Harry shrugs as much as he can with the weight of the scope dragging his muscles toward the ground, and kicks open the door to 3C which, much to his satisfaction, is the flat directly on his neighboring side. He hadn’t even known the apartment was empty, if he’s being honest. Just thought he had a quiet church mouse of a neighbor. Laughter bubbles up inside him as he looks down the length of the telescope at the platinum mop straining to support the weight. Yeah, he thinks, he definitely won’t be making that mistake again. 

They stumble into the apartment, which is dimly lit by a single desk lamp sat atop one of about a hundred cardboard boxes in the living room. The trek through the cardboard labyrinth to the sliding glass door leading out to the balcony is a long and bumbling one, but a few stubbed toes later they’re setting the telescope down on the concrete patio, Harry’s eyes watering with joy as his muscles finally relax, and his new neighbor collapsing dramatically into one of the two aforementioned patio chairs. 

Harry pops the foot-wide lens cover off the eye of the telescope and begins using it to fan himself. It’s not hot out, but it’s not quite cool enough to bring him down from his unexpected workout.

“What was that you said before about Jameson?” he snickers, the idea of a whiskey on the rocks suddenly sounding like the best idea ever.

He gets a soft chuckle in response, through labored breathing. “Gimme a minute, and I’ll grab it.” Then, with warm, palpable gratitude, “And thanks for the extra hands, Harry.”

“No problem…”

Harry slows down his fanning, and he’s usually not terrible with names, but he finds himself retracing their conversation in his mind to remember.

“I… sorry,” he says, and the boy looks Harry’s way, blue eyes practically illuminating the entire patio, gaze like a moonbeam shining directly upon him. “Did you say your name was… Nile? Like… like the river?”

Eyes close, and shoulders shake with a fond kind of laughter before they open again and he responds, “Yeah. Sort of. Spelled different.” He drags a finger lazily through the air, “N-I-A-L-L. But, yeah. The same.”

“Different,” Harry comments, not meaning for it to sound so much like a contradiction. “I like it,” he adds.

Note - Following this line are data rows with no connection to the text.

import Literature.NumberTheory.ComplexMultiplication.EllipticUnits.ImaginaryQuadraticMainConjectureCarriers
import Literature.NumberTheory.GaloisRepresentations.RelativeCorestrictionConj
import Literature.NumberTheory.GaloisRepresentations.ConjugationDescent
import Literature.NumberTheory.GaloisRepresentations.ContinuousCohomologyTorsion
import Literature.NumberTheory.GaloisRepresentations.ContinuousCohomologyZeroIsoNaturality
import Literature.NumberTheory.EllipticCurves.IwasawaTowerLayers
import Literature.GroupTheory.ProfiniteSubquotients
import HarnessLib

/-!
# Toward the EXISTENCE of the pinned carriers `H^i(𝒪_K[1/p𝔣], Λ(χ)(1)) = lim←_{n,k} H^i(G_S(K̃_n), μ_{p^k} ⊗ θ)`
# (`i = 0, 1, 2`) of Johnson-Leung–Kings 2011 Def. 4.2 (94) / Cor. 5.3 with their
# `Λ = ℤ_p⟦Gal(K_∞/K)⟧`-structure: `Nonempty (JohnsonLeungKings2011.IwasawaCohomologyData p κ₁ κ₂ γ₁ γ₂ θ 𝔣 i)`
# — part I: the LEVEL structure (uniform torsion, the two conjugation operators, `IsLocNil₂`, equivariance of the transitions)

Topic `Literature/NumberTheory/ComplexMultiplication/EllipticUnits` (grouping sub-namespace
`JohnsonLeungKings2011`); companion of `ImaginaryQuadraticMainConjectureCarriers.lean` (ty2 g37, cell
`bsd-print-cf2`), whose module docstring §5 names this construction ("booking (M1)": the cell's kernel
construction of the pinned data; planner item F0a). Width seat `bsd-line-cf2-p1-w5` g9. THEOREMS and
transparent definitions only; no named fact, no `instance`, no `sorry`.

THE CONSTRUCTION (Kato §8.2 "`H^q(R,T) = lim←_n H^q(R, T/p^n)`"; JLK Def. 4.2 (94)
"`H^i(𝒪_K[1/p], Λ(η)) = lim←_{K ⊂ K_n ⊂ K_∞} H^i(𝒪_{K_n}[1/p], 𝒪_p(η))`" with "the (left) `Λ_𝒪`-module structure";
Lang, *Cyclotomic Fields* Ch. 5 §1 "`Λ = lim 𝔬[X]/((1+X)^{pⁿ} − 1)`"): `H := ` the compatible families
`(y_{n,k})` in `∏_{n,k} H^i(G_S(K̃_n), μ_{p^k} ⊗ θ)` (compatible with the corestrictions `layerCores` in `n`
and the reductions `layerRed` in `k`), a `Λ₂ = ℤ_p⟦T₂⟧⟦T₁⟧`-submodule of the product for the LEVELWISE
structures `T_i ↦ conj_{γ_i} − 1` (the tree's `IwasawaDual.IsLocNil₂.selfModule`): on the level `(n, k)`
the operators `conj_{γ₁}, conj_{γ₂}` (ty2's `layerConj`, the tree's `conjMap`) COMMUTE (their commutator
is conjugation by `[γ₁, γ₂] ∈ Gal(K̄/K̃_∞) ≤ Gal(K̄/K̃_n)`, an inner automorphism of the level group), are
UNIPOTENT of echelon `pⁿ` (`γ^{pⁿ} ∈ Gal(K̄/K̃_n)` for EVERY `γ ∈ Γ_K` since `κ_i(γ^{pⁿ}) = pⁿκ_i(γ)`;
inner automorphisms act trivially on `H^i`, degrees `0, 1, 2`) and the level is killed by `p^k`
UNIFORMLY (its coefficients are); so `(conj_{γ₁} − 1, conj_{γ₂} − 1)` is `IsLocNil₂` and the level is a
`Λ₂`-module through a finite quotient ring (`isLocNil₂_twistEnd_sub_one`). The transition maps are
`Λ₂`-linear because they intertwine the conjugations: for the corestrictions this is the tree's
`relCor_conjMap` (`RelativeCorestrictionConj.lean`: ty2's `relCores` IS `cor ∘ toSubgroupOf`), for the
reductions the tree's `cohomologyMap_conjMap`. The pins (P1)–(P8) are then definitional unfoldings
(`IsLocNil₂.X_smul`, `C_X_smul`, `C_C_smul`). NO hypothesis on `K`, `(γ₁, γ₂)`, `θ`, `𝔣` is used.

* §0 two generic supplements: `conjMap_eq_self_of_mem_zero` (inner automorphisms act trivially on `H⁰`,
  the degree-`0` sibling of the tree's `conjMap_eq_self_of_mem_one/_two`, via `zeroIso_hom_map_apply`) and
  `IwasawaDual.twistEnd_one`.
* §1 the level structure: normality of the image groups, UNIFORM `p^k`-torsion of `levelCoh`
  (`levelCoh_torsion`), powers / triviality / commutation of `layerConj`, `isLocNil₂_layerConj`.
* §2 equivariance of `layerCores` / `layerRed`.
* (part II, `ImaginaryQuadraticMainConjectureCarriersExist.lean`) the `Λ₂`-submodule `compatibleFamilies`,
  `iwasawaCohomologyData`, `nonempty_iwasawaCohomologyData`, `iwasawaCohomologyDataExists`.

## References
* [JohnsonLeungKings2011] J. reine angew. Math. 653 (2011) = arXiv:0804.2828, §4.2 Def. 4.2 (94) and the
  sentence on the `Λ_𝒪`-module structure (p0012:L80–112); Cor. 5.3 (p0015:L1–20).
* [Kato2004Asterisque] K. Kato, Astérisque 295 (2004), §8.2 (p. 180), §12.2 (12.2.1) (p. 220).
* [Lang1990] S. Lang, *Cyclotomic Fields I and II*, Ch. 5 §1 (Thm. 1.1).
* [SerreLocalFields1979] VII §5 Prop. 3 (inner automorphisms act trivially); [NeukirchSchmidtWingberg2008] I §5 Prop. 1.5.4.
-/

noncomputable section

open scoped NumberField
open CategoryTheory Field IsDedekindDomain
open Literature.NumberTheory.GaloisRepresentations
open Literature.NumberTheory.GaloisRepresentations.DiscreteGaloisModule
open Literature.NumberTheory.EllipticCurves Literature.NumberTheory.EllipticCurves.IwasawaDual

/-! ## §0 Two generic supplements -/

namespace Literature.NumberTheory.GaloisRepresentations

universe u v

section Zero

variable {R : Type u} [CommRing R] [TopologicalSpace R]
variable {G : Type v} [Group G] [TopologicalSpace G] [IsTopologicalGroup G]
variable (X : TopRep.{v} R G) (N : Subgroup G) [N.Normal]

/-- **Elements of `N` act trivially on `H⁰(N, X)`** (degree-`0` sibling of the tree's
`conjMap_eq_self_of_mem_one/_two`): under `H⁰ ≅ X^N` the map of the pair `(x ↦ n⁻¹xn, v ↦ n·v)` is
`v ↦ n·v` on invariants (`ZeroIsoNaturality.zeroIso_hom_map_apply`), the identity for `n ∈ N`.
[cite: SerreLocalFields1979, VII §5 Prop. 3] -/
theorem conjMap_eq_self_of_mem_zero {n : G} (hn : n ∈ N) (y : continuousCohomology 0 (subgroupRep X N)) :
    conjMap X N n 0 y = y := by
  have hinj : Function.Injective (ContinuousCohomology.zeroIso (subgroupRep X N)).hom := by
    intro a b h
    have h2 := congrArg (ContinuousCohomology.zeroIso (subgroupRep X N)).inv h
    simp only [Iso.hom_inv_id_apply] at h2
    exact h2
  apply hinj
  apply Subtype.ext
  rw [conjMap, ZeroIsoNaturality.zeroIso_hom_map_apply]
  change X.ρ n _ = _
  have hv := (ContRepresentation.mem_invariants _).mp
    ((ContinuousCohomology.zeroIso (subgroupRep X N)).hom y).2 ⟨n, hn⟩
  exact hv

end Zero

end Literature.NumberTheory.GaloisRepresentations

namespace Literature.NumberTheory.EllipticCurves.IwasawaDual

/-- The untwisted operator: `twistEnd 1 γ = γ`. [cite: Lang1990, Ch. 5 §1] -/
theorem twistEnd_one {L : Type*} [AddCommGroup L] (γ : AddMonoid.End L) : twistEnd 1 γ = γ := by
  ext a
  rw [twistEnd_apply, one_smul]

end Literature.NumberTheory.EllipticCurves.IwasawaDual

namespace Literature.NumberTheory.ComplexMultiplication.EllipticUnits.JohnsonLeungKings2011

/-! ## §1 The level structure: uniform torsion, the conjugation operators, `IsLocNil₂` -/

section Level

variable {K : Type} [Field K] [NumberField K] (p : ℕ) [Fact p.Prime]
  (S : Set (HeightOneSpectrum (𝓞 K))) (θ : absoluteGaloisGroup K →ₜ* ℤ_[p]ˣ)

omit [NumberField K] in
/-- The image in `G_S` of a normal subgroup of `Γ_K` is normal (`Γ_K ↠ G_S` onto) — public twin of the
companion file's private lemma. [cite: JohnsonLeungKings2011, §2.1 (arXiv p0006:L10–12)] -/
theorem normal_imGS (U : Subgroup (absoluteGaloisGroup K)) [U.Normal] : (imGS S U).Normal := by
  unfold imGS
  exact Subgroup.Normal.map inferInstance _ (toUnramifiedQuot_surjective K S)

omit [NumberField K] in
/-- The image in `G_S` of an open subgroup of `Γ_K` is closed. [cite: JohnsonLeungKings2011, §2.1 (arXiv p0006:L10–12)] -/
theorem isClosed_imGS' {U : Subgroup (absoluteGaloisGroup K)} (hU : IsOpen (U : Set (absoluteGaloisGroup K))) :
    IsClosed (imGS S U : Set (GaloisGroupUnramifiedOutside K S)) :=
  Subgroup.isClosed_of_isOpen _ (isOpenMap_toUnramifiedQuot K S _ hU)

omit [NumberField K] in
/-- The image in `G_S` of an open subgroup of `Γ_K` has finite index.
[cite: JohnsonLeungKings2011, §2.1 (arXiv p0006:L10–12)] -/
theorem finiteIndex_imGS' [CompactSpace (absoluteGaloisGroup K)] {U : Subgroup (absoluteGaloisGroup K)}
    (hU : IsOpen (U : Set (absoluteGaloisGroup K))) : (imGS S U).FiniteIndex := by
  haveI : DiscreteTopology (GaloisGroupUnramifiedOutside K S ⧸ imGS S U) :=
    QuotientGroup.discreteTopology (isOpenMap_toUnramifiedQuot K S _ hU)
  haveI : Finite (GaloisGroupUnramifiedOutside K S ⧸ imGS S U) := finite_of_compact_of_discrete
  exact Subgroup.finiteIndex_of_finite_quotient

omit [NumberField K] in
/-- **The coefficients `(μ_{p^k} ⊗ θ)^{N_S}` are killed by `p^k`** (`ζ^{p^k} = 1`).
[cite: JohnsonLeungKings2011, Def. 1.1 and Def. 4.2 (arXiv p0005:L1–12, p0012:L80–95)] -/
theorem coeffGS_torsion (k : ℕ) (w : (coeffGS p S θ k).toTopRep) : (p ^ k : ℤ) • w = 0 := by
  apply Subtype.ext
  apply muVal_injective K (p ^ k)
  rw [Submodule.coe_smul, Submodule.coe_zero, muVal_zero, ← Nat.cast_pow, natCast_zsmul, muVal_nsmul,
    muVal_pow_eq_one]

/-- **UNIFORM `p^k`-torsion of the level groups**: every class of `H^i(G_S(F), μ_{p^k} ⊗ θ)` is killed by
`p^k` (a class is represented by a cochain with values in the `p^k`-torsion coefficients; the tree's
`continuousCohomology_exists_forall_smul_eq_zero` with the constant family `J ≡ (p^k)`).
[cite: Kato2004Asterisque, §8.2 (p. 180)] [cite: Lang1990, Ch. 5 §1] -/
theorem levelCoh_torsion {U : Subgroup (absoluteGaloisGroup K)} (hU : IsOpen (U : Set (absoluteGaloisGroup K)))
    (k i : ℕ) (x : levelCoh p S θ U k i) : p ^ k • x = 0 := by
  haveI : CompactSpace (imGS S U) := isCompact_iff_compactSpace.mp (isClosed_imGS' S hU).isCompact
  obtain ⟨m, hm⟩ := continuousCohomology_exists_forall_smul_eq_zero (levelRep p S θ U k).toTopRep
    (fun _ ↦ Ideal.span {((p ^ k : ℕ) : ℤ)})
    (fun C _ ↦ ⟨0, fun r hr w _ ↦ by
      obtain ⟨c, rfl⟩ := Ideal.mem_span_singleton'.mp hr
      rw [mul_comm, mul_smul, Nat.cast_pow, coeffGS_torsion]⟩) i x
  have h := hm ((p ^ k : ℕ) : ℤ) (Ideal.mem_span_singleton_self _)
  rwa [Nat.cast_smul_eq_nsmul] at h

variable {U : Subgroup (absoluteGaloisGroup K)} [U.Normal]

Niall’s suddenly hoisting himself up from the patio chair and retreating into the apartment, but not before he snatches the lens cap out of Harry’s hand with a joking, “Gimme that. This is fragile equipment, this is.”

Harry snorts, and Niall’s holding the cap in his hand and waving it right before Harry’s nose to reinforce his point, but then he’s shrugging, and begins using it to fan himself just the same as he disappears inside.

Harry doesn’t believe in love at first sight. He never has. And he’s promised himself he never will. He has too many friends who claim to have experienced it, only for those relationships to crumble six months, a year, two years down the line, buttoned up with an “I never really loved them anyway” from the same boy who cried “love at first sight” at the start. Love at first sight is a fantasy, he tells himself. A juvenile, impossible fantasy that he most certainly has never, and will never, experience.

It’s too bad Harry doesn’t believe. If he did, it would be a lot easier to for him to rationalize the way his heart sank into his belly when, just a moment ago, he spotted the shining silver band gracing the ring finger on Niall’s left hand.